Given such uncertainty, governments worldwide are taking steps to protect the waters they control. Thirty countries and ports have banned or put limits on scrubber wash water in their jurisdictions, including major shipp6ing countries like China, Singapore, and Norway, as well as authorities in charge of the Panama and Suez canals. In the United States, California and Connecticut have scrubber-related restrictions. And in Washington state, officials are considering a proposal to prohibit wash water in the Puget Sound, a busy cruise hub that’s home to threatened orca whales and Chinook salmon.

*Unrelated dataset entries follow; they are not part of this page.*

import Literature.MathematicalPhysics.KineticTheory.DiPernaLionsMildLimitProofs
import HarnessLib

/-!
# Bounded, compactly supported truncations of a DiPerna–Lions collision kernel

Topic: MathematicalPhysics / KineticTheory. Infrastructure for the named fact (L12)
`diPernaLions_limit_expDuhamel` (Cercignani–Illner–Pulvirenti 1994 §5.3 Lemma 5.3.12). To pass
to the limit in the gain term of the supersolution inequality (3.38) one needs collision kernels
which are bounded and vanish for large relative velocities *uniformly along the approximating
sequence* (CIP work under (3.13) `A ∈ L^∞_loc` and reduce "to bounded domains", proof of
Lemma 5.3.11 ii), p. 156; DiPerna–Lions truncate). This file records the truncations
`kernelTrunc K B (v, v_*, ω) = min(B(v, v_*, ω), K) · 1_{‖v - v_*‖ < K}` of a kernel `B` and their
elementary properties; by monotonicity of the true gain integral (`eGain_mono`) the supersolution
inequality (3.38) holds with any kernel `0 ≤ b ≤ Bₙ`, in particular with
`min(Bₙ, kernelTrunc K B) → kernelTrunc K B`. Everything is proved; one definition.

* `kernelTrunc K B`: `0 ≤ B^K ≤ min(B, K)`, vanishing for `‖v - v_*‖ ≥ K`, measurable, with the
  Galilean invariance and the two micro-reversibility symmetries of `B`
  (`norm_collide_fst_sub_snd`: `‖v' - v_*'‖ = ‖v - v_*‖`), nondecreasing in `K` and converging
  (eventually equal) to `B` as `K → ∞` (`kernelTrunc_mono_left`, `tendsto_kernelTrunc_atTop`,
  `iSup_ofReal_kernelTrunc_mul`);
* `min B' (kernelTrunc K B)` for a second kernel `B' ≥ 0` (the approximating kernels): between `0`
  and `B'`, at most `K`, same support, and `|min(B', B^K) - B^K| ≤ |B' - B|`
  (`abs_min_kernelTrunc_sub_le`), so that `min(Bₙ, B^K) → B^K` in `L¹_loc` and a.e. along
  `Bₙ → B`.

## References

* C. Cercignani, R. Illner, M. Pulvirenti, *The Mathematical Theory of Dilute Gases*, Springer
  (1994), §5.3 (3.12)–(3.13) (p. 143), proof of Lemma 5.3.11 ii) (p. 156), proof of Lemma 5.3.12
  (p. 158).
* R. J. DiPerna, P.-L. Lions, Ann. of Math. 130 (1989) 321–366.
-/

open MeasureTheory Metric Real Set Filter Topology
open scoped InnerProductSpace ENNReal

noncomputable section

namespace Literature.MathematicalPhysics.KineticTheory

variable {E : Type*} [NormedAddCommGroup E]

/-! ## The relative speed is a collision invariant -/

section Collide

variable [InnerProductSpace ℝ E]

/-- **Elastic collisions preserve the relative speed**: `‖v' - v_*'‖ = ‖v - v_*‖`
(`v' - v_*' = (v - v_*) - 2⟨v - v_*, ω⟩ ω` is the reflection of `v - v_*` in `ω^⊥`; CIP 1994
§3.1). [cite: CIPDiluteGases1994, §3.1] -/
theorem norm_collide_fst_sub_snd (ω : sphere (0 : E) 1) (p : E × E) :
    ‖(collide ω p).1 - (collide ω p).2‖ = ‖p.1 - p.2‖ := by
  have hω : ‖(ω : E)‖ = 1 := norm_eq_of_mem_sphere ω
  set z : E := p.1 - p.2 with hz
  set a : ℝ := ⟪p.1 - p.2, (ω : E)⟫_ℝ with ha
  have h1 : (collide ω p).1 - (collide ω p).2 = z - (2 * a) • (ω : E) := by
    simp only [collide, hz, ha]
    rw [mul_smul, two_smul]
    abel
  have hsq : ‖z - (2 * a) • (ω : E)‖ ^ 2 = ‖z‖ ^ 2 := by
    rw [norm_sub_sq_real, inner_smul_right, norm_smul, hω, mul_one, Real.norm_eq_abs,
      sq_abs]
    have : ⟪z, (ω : E)⟫_ℝ = a := by rw [ha, hz]
    rw [this]
    ring
  rw [h1]
  exact (pow_left_inj₀ (norm_nonneg _) (norm_nonneg _) two_ne_zero).1 hsq

end Collide

/-! ## The truncated kernels -/

/-- The bounded, compactly supported truncation of a collision kernel at level `K`:
`B^K(v, v_*, ω) = min(B(v, v_*, ω), K)` if `‖v - v_*‖ < K`, and `0` otherwise (a kernel satisfying
Gérard's simplifying assumption (3.13) of CIP 1994 §5.3, `A ∈ L^∞`, with compact support in the
relative velocity, increasing to `B` as `K → ∞`). [cite: CIPDiluteGases1994, §5.3 (3.13) (p. 143)] -/
def kernelTrunc (K : ℝ) (B : E × E → sphere (0 : E) 1 → ℝ) (p : E × E) (ω : sphere (0 : E) 1) : ℝ :=
  if ‖p.1 - p.2‖ < K then min (B p ω) K else 0

section Basic

variable {K : ℝ} {B : E × E → sphere (0 : E) 1 → ℝ}

/-- Unfolding of `kernelTrunc`. [folklore] -/
theorem kernelTrunc_apply (K : ℝ) (B : E × E → sphere (0 : E) 1 → ℝ) (p : E × E)
    (ω : sphere (0 : E) 1) :
    kernelTrunc K B p ω = if ‖p.1 - p.2‖ < K then min (B p ω) K else 0 :=
  rfl

/-- `B^K ≥ 0` for `B ≥ 0`, `K ≥ 0`. [folklore] -/
theorem kernelTrunc_nonneg (hB0 : ∀ p ω, 0 ≤ B p ω) (hK : 0 ≤ K) (p : E × E)
    (ω : sphere (0 : E) 1) : 0 ≤ kernelTrunc K B p ω := by
  unfold kernelTrunc
  split_ifs
  · exact le_min (hB0 _ _) hK
  · exact le_rfl

/-- `B^K ≤ B` for `B ≥ 0`. [folklore] -/
theorem kernelTrunc_le (hB0 : ∀ p ω, 0 ≤ B p ω) (p : E × E) (ω : sphere (0 : E) 1) :
    kernelTrunc K B p ω ≤ B p ω := by
  unfold kernelTrunc
  split_ifs
  · exact min_le_left _ _
  · exact hB0 _ _

/-- `B^K ≤ K` for `K ≥ 0`. [folklore] -/
theorem kernelTrunc_le_level (hK : 0 ≤ K) (p : E × E) (ω : sphere (0 : E) 1) :
    kernelTrunc K B p ω ≤ K := by
  unfold kernelTrunc
  split_ifs
  · exact min_le_right _ _
  · exact hK

/-- `B^K` vanishes for relative speeds `≥ K`. [folklore] -/
theorem kernelTrunc_eq_zero_of_le (p : E × E) (ω : sphere (0 : E) 1) (h : K ≤ ‖p.1 - p.2‖) :
    kernelTrunc K B p ω = 0 := by
  unfold kernelTrunc
  rw [if_neg (not_lt.2 h)]

/-- `B^K(z, 0, ω) = 0` for `‖z‖ ≥ K` (the support condition of
`gain_loss_integrable_of_bounded_kernel`). [folklore] -/
theorem kernelTrunc_eq_zero_of_le_norm (z : E) (ω : sphere (0 : E) 1) (h : K ≤ ‖z‖) :
    kernelTrunc K B (z, 0) ω = 0 :=
  kernelTrunc_eq_zero_of_le _ _ (by simpa using h)

/-- For `‖v - v_*‖ < K` and `B ≤ K` the truncation does nothing. [folklore] -/
theorem kernelTrunc_eq_self (p : E × E) (ω : sphere (0 : E) 1) (h : ‖p.1 - p.2‖ < K)
    (hBK : B p ω ≤ K) : kernelTrunc K B p ω = B p ω := by
  unfold kernelTrunc
  rw [if_pos h, min_eq_left hBK]

/-- Galilean invariance is inherited by `B^K`. [folklore] -/
theorem kernelTrunc_sub_right (hsub : ∀ (v w u : E) ω, B (v + u, w + u) ω = B (v, w) ω)
    (v w u : E) (ω : sphere (0 : E) 1) :
    kernelTrunc K B (v + u, w + u) ω = kernelTrunc K B (v, w) ω := by
  unfold kernelTrunc
  simp only [add_sub_add_right_eq_sub, hsub]

/-- The exchange symmetry `B(v_*, v, -ω) = B(v, v_*, ω)` is inherited by `B^K`. [folklore] -/
theorem kernelTrunc_swap_neg (hBs : ∀ p ω, B p.swap (-ω) = B p ω) (p : E × E)
    (ω : sphere (0 : E) 1) : kernelTrunc K B p.swap (-ω) = kernelTrunc K B p ω := by
  unfold kernelTrunc
  rw [Prod.fst_swap, Prod.snd_swap, norm_sub_rev, hBs]

/-- `B^K` is nondecreasing in the level `K ≥ 0` (for `B ≥ 0`). [folklore] -/
theorem kernelTrunc_mono_left (hB0 : ∀ p ω, 0 ≤ B p ω) {K K' : ℝ} (hK : 0 ≤ K) (hKK' : K ≤ K')
    (p : E × E) (ω : sphere (0 : E) 1) : kernelTrunc K B p ω ≤ kernelTrunc K' B p ω := by
  unfold kernelTrunc
  by_cases h : ‖p.1 - p.2‖ < K
  · rw [if_pos h, if_pos (h.trans_le hKK')]
    exact min_le_min le_rfl hKK'
  · rw [if_neg h]
    split_ifs
    · exact le_min (hB0 _ _) (hK.trans hKK')
    · exact le_rfl

/-- `B^K → B` as `K → ∞`, pointwise (indeed `B^K = B` for `K > max(‖v - v_*‖, B)`). [folklore] -/
theorem tendsto_kernelTrunc_atTop (B : E × E → sphere (0 : E) 1 → ℝ) (p : E × E)
    (ω : sphere (0 : E) 1) : Tendsto (fun K : ℝ => kernelTrunc K B p ω) atTop (𝓝 (B p ω)) := by
  refine tendsto_const_nhds.congr' ?_
  filter_upwards [eventually_gt_atTop (max ‖p.1 - p.2‖ (B p ω))] with K hK
  rw [max_lt_iff] at hK
  exact (kernelTrunc_eq_self p ω hK.1 hK.2.le).symm

/-- Along the natural numbers, `ofReal (B^N c) ↑ ofReal (B c)` for `c ≥ 0`, `B ≥ 0`: the supremum
form used with the monotone convergence theorem. [folklore] -/
theorem iSup_ofReal_kernelTrunc_mul (hB0 : ∀ p ω, 0 ≤ B p ω) (p : E × E) (ω : sphere (0 : E) 1)
    {c : ℝ} (hc : 0 ≤ c) :
    ⨆ N : ℕ, ENNReal.ofReal (kernelTrunc N B p ω * c) = ENNReal.ofReal (B p ω * c) := by
  have hmono : Monotone fun N : ℕ => ENNReal.ofReal (kernelTrunc N B p ω * c) := fun N N' h =>
    ENNReal.ofReal_le_ofReal (mul_le_mul_of_nonneg_right
      (kernelTrunc_mono_left hB0 (Nat.cast_nonneg N) (Nat.cast_le.2 h) p ω) hc)
  have hlim : Tendsto (fun N : ℕ => ENNReal.ofReal (kernelTrunc N B p ω * c)) atTop
      (𝓝 (ENNReal.ofReal (B p ω * c))) :=
    (ENNReal.continuous_ofReal.tendsto _).comp
      (((tendsto_kernelTrunc_atTop B p ω).comp tendsto_natCast_atTop_atTop).mul_const c)
  exact tendsto_nhds_unique (tendsto_atTop_iSup hmono) hlim

/-- **Comparison of `min(B', B^K)` with `B^K`**: for kernels `B, B' ≥ 0`,
`|min(B', B^K) - B^K| ≤ |B' - B|` pointwise (since `B^K ≤ B`), so that `min(Bₙ, B^K) → B^K`
wherever and in whichever `L¹` sense `Bₙ → B`. [folklore] -/
theorem abs_min_kernelTrunc_sub_le (hB0 : ∀ p ω, 0 ≤ B p ω) {B' : E × E → sphere (0 : E) 1 → ℝ}
    (p : E × E) (ω : sphere (0 : E) 1) :
    |min (B' p ω) (kernelTrunc K B p ω) - kernelTrunc K B p ω| ≤ |B' p ω - B p ω| := by
  have hle : kernelTrunc K B p ω ≤ B p ω := kernelTrunc_le hB0 p ω
  rcases le_total (B' p ω) (kernelTrunc K B p ω) with h | h
  · rw [min_eq_left h, abs_of_nonpos (sub_nonpos.2 h), abs_of_nonpos (by linarith)]
    linarith
  · rw [min_eq_right h, sub_self, abs_zero]
    exact abs_nonneg _

/-- `0 ≤ min(B', B^K)` for `B, B' ≥ 0`, `K ≥ 0`. [folklore] -/
theorem min_kernelTrunc_nonneg (hB0 : ∀ p ω, 0 ≤ B p ω) {B' : E × E → sphere (0 : E) 1 → ℝ}
    (hB'0 : ∀ p ω, 0 ≤ B' p ω) (hK : 0 ≤ K) (p : E × E) (ω : sphere (0 : E) 1) :
    0 ≤ min (B' p ω) (kernelTrunc K B p ω) :=
  le_min (hB'0 _ _) (kernelTrunc_nonneg hB0 hK p ω)

/-- `min(B', B^K)(z, 0, ω) = 0` for `‖z‖ ≥ K` when `B' ≥ 0`. [folklore] -/
theorem min_kernelTrunc_eq_zero_of_le_norm {B' : E × E → sphere (0 : E) 1 → ℝ}
    (hB'0 : ∀ p ω, 0 ≤ B' p ω) (z : E) (ω : sphere (0 : E) 1) (h : K ≤ ‖z‖) :
    min (B' (z, 0) ω) (kernelTrunc K B (z, 0) ω) = 0 := by
  rw [kernelTrunc_eq_zero_of_le_norm z ω h, min_eq_right (hB'0 _ _)]

end Basic

section Reversible

variable [InnerProductSpace ℝ E] {K : ℝ} {B : E × E → sphere (0 : E) 1 → ℝ}

/-- Micro-reversibility `B(v', v_*', -ω) = B(v, v_*, ω)` is inherited by `B^K` (the relative speed
is a collision invariant). [folklore] -/
theorem kernelTrunc_collide_neg (hBc : ∀ p ω, B (collide ω p) (-ω) = B p ω) (p : E × E)
    (ω : sphere (0 : E) 1) : kernelTrunc K B (collide ω p) (-ω) = kernelTrunc K B p ω := by
  unfold kernelTrunc
  rw [norm_collide_fst_sub_snd, hBc]

end Reversible

/-! ## Measurability -/

section Measurable

variable [InnerProductSpace ℝ E] [FiniteDimensional ℝ E] [MeasurableSpace E] [BorelSpace E] {K : ℝ}
  {B : E × E → sphere (0 : E) 1 → ℝ}

/-- `B^K` is jointly measurable for measurable `B`. [folklore] -/
theorem measurable_kernelTrunc (hBm : Measurable (Function.uncurry B)) (K : ℝ) :
    Measurable (Function.uncurry (kernelTrunc K B)) := by
  have h : Function.uncurry (kernelTrunc K B) = fun q : (E × E) × sphere (0 : E) 1 =>
      if ‖q.1.1 - q.1.2‖ < K then min (Function.uncurry B q) K else 0 := by
    funext q; rfl
  rw [h]
  refine Measurable.ite ?_ (hBm.min measurable_const) measurable_const
  exact measurableSet_lt (by fun_prop) measurable_const

/-- `min(B', B^K)` is jointly measurable for measurable `B, B'`. [folklore] -/
theorem measurable_min_kernelTrunc (hBm : Measurable (Function.uncurry B))
    {B' : E × E → sphere (0 : E) 1 → ℝ} (hB'm : Measurable (Function.uncurry B')) (K : ℝ) :
    Measurable (Function.uncurry fun p ω => min (B' p ω) (kernelTrunc K B p ω)) :=
  hB'm.min (measurable_kernelTrunc hBm K)

end Measurable

end Literature.MathematicalPhysics.KineticTheory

The Port of Seattle last year banned cruise ships from dumping wash water “out of an abundance of caution” to protect fish and wildlife habitats near the Seattle waterfront, said Alex Adams, the port’s senior manager of environmental programs. “Until we can learn more about the impacts of wash water discharges, we’re going to continue this prohibition,” Adams said. In response to the policy, most cruise ships now plug into the port’s shoreside electricity to avoid running their scrubbers.

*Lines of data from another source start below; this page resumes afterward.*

/-! ### Spherical symmetry: counting vertices below an ancestor -/

/-- **Exactly `2 ^ (lvExp n - lvExp k) = |T_n| / |T_k|` level-`n` vertices share the level-`k`
ancestor of a given level-`n` vertex** (`k ≤ n`). [cite: LyonsPeres2016, §1.2 (spherically symmetric trees)] -/
theorem card_filter_anc_mkV_eq {n k i : ℕ} (hk : k ≤ n) (hi : i < 2 ^ lvExp n) :
    ((Finset.range (2 ^ lvExp n)).filter fun j => anc k (mkV n i) = anc k (mkV n j)).card =
      2 ^ (lvExp n - lvExp k) := by
  set D := 2 ^ (lvExp n - lvExp k) with hD
  have hDpos : 0 < D := Nat.two_pow_pos _
  have hDN : 2 ^ lvExp k * D = 2 ^ lvExp n := by
    rw [hD, ← pow_add, Nat.add_sub_cancel' (lvExp_mono hk)]
  set q := i / D with hq
  have hqlt : q < 2 ^ lvExp k := by
    rw [hq, Nat.div_lt_iff_lt_mul hDpos, hDN]
    exact hi
  set a := q * D with ha
  have haD : a + D ≤ 2 ^ lvExp n := by
    rw [← hDN, ha, ← Nat.succ_mul]
    exact Nat.mul_le_mul_right D hqlt
  have hfilter : ((Finset.range (2 ^ lvExp n)).filter fun j => anc k (mkV n i) = anc k (mkV n j)) =
      Finset.Ico a (a + D) := by
    ext j
    simp only [Finset.mem_filter, Finset.mem_range, Finset.mem_Ico]
    constructor
    · rintro ⟨hj, hij⟩
      rw [anc_mkV_eq_anc_mkV_iff hk hi hj] at hij
      have h2 := (Nat.div_eq_iff hDpos).1 hij.symm
      rw [← ha] at h2
      omega
    · rintro ⟨h1, h2⟩
      have hj : j < 2 ^ lvExp n := lt_of_lt_of_le h2 haD
      refine ⟨hj, ?_⟩
      rw [anc_mkV_eq_anc_mkV_iff hk hi hj]
      symm
      rw [Nat.div_eq_iff hDpos, ← ha]
      omega
  rw [hfilter, Nat.card_Ico]
  omega

/-! ### The path events (sets of bond configurations; no measure theory here) -/

/-- The event "every edge of the path from the root to `v` is open", as a set of bond
configurations `ω ⊆ Sym2 Vert` (the set of open edges). [cite: LyonsPeres2016, §5.2 (proof of (5.6))] -/
def pathOpen (v : Vert) : Set (Set (Sym2 Vert)) := {ω | ↑(pathEdges v) ⊆ ω}

/-- Membership in `pathOpen`. [folklore] -/
theorem mem_pathOpen {v : Vert} {ω : Set (Sym2 Vert)} : ω ∈ pathOpen v ↔ ↑(pathEdges v) ⊆ ω :=
  Iff.rfl

/-- The path to the root is empty, so `pathOpen root` is everything. [folklore] -/
@[simp] theorem pathOpen_root : pathOpen root = Set.univ := by
  ext ω; simp [pathOpen]

/-- `pathOpen` is monotone along ancestors: an open path to `v` contains an open path to each
ancestor. [folklore] -/
theorem pathOpen_subset_pathOpen_anc (k : ℕ) (v : Vert) : pathOpen v ⊆ pathOpen (anc k v) :=
  fun _ hω => Set.Subset.trans (Finset.coe_subset.2 (pathEdges_anc_subset k v)) hω

/-- The event "some vertex of level `n` is joined to the root by an open path of the tree"
(`o ↔ T_n` along tree paths), as a finite union over the level.
[cite: LyonsPeres2016, §5.3 (o ↔ Π for the level cutset)] -/
def levelOpen (n : ℕ) : Set (Set (Sym2 Vert)) := ⋃ i ∈ Finset.range (2 ^ lvExp n), pathOpen (mkV n i)

/-- Membership in `levelOpen`, indexed form. [folklore] -/
theorem mem_levelOpen {n : ℕ} {ω : Set (Sym2 Vert)} :
    ω ∈ levelOpen n ↔ ∃ i < 2 ^ lvExp n, ω ∈ pathOpen (mkV n i) := by
  simp only [levelOpen, Set.mem_iUnion, Finset.mem_range, exists_prop]

/-- Membership in `levelOpen`, vertex form. [folklore] -/
theorem mem_levelOpen_iff {n : ℕ} {ω : Set (Sym2 Vert)} :
    ω ∈ levelOpen n ↔ ∃ v : Vert, v.1.1 = n ∧ ↑(pathEdges v) ⊆ ω := by
  rw [mem_levelOpen]
  constructor
  · rintro ⟨i, -, hi⟩
    exact ⟨mkV n i, rfl, hi⟩
  · rintro ⟨v, hv, hω⟩
    refine ⟨v.1.2, hv ▸ v.2, ?_⟩
    rw [← eq_mkV_of_level hv]
    exact hω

Groups like Ocean Conservancy and Stand.earth are calling for a blanket ban on scrubber use within U.S. and Canadian waters. The ICCT recommends that the International Maritime Organization — the United Nations body that regulates the shipping industry — prohibit ships from using scrubbers to meet environmental protocols and phase out scrubbers on existing ships. That might encourage companies to get more of their vessels to run on low-sulfur fuels like marine gas oil until fossil fuel alternatives such as green methanol, hydrogen, and ammonia become viable.
Without tighter restrictions on wash water pollution, or stronger requirements to reduce ships’ greenhouse gas emissions, cruise and cargo ships are expected to continue installing scrubbers. That could lead to even more wash water getting dumped overboard. The way things are going, Osipova said, “We’ll just see more and more emissions of water pollution in the future.”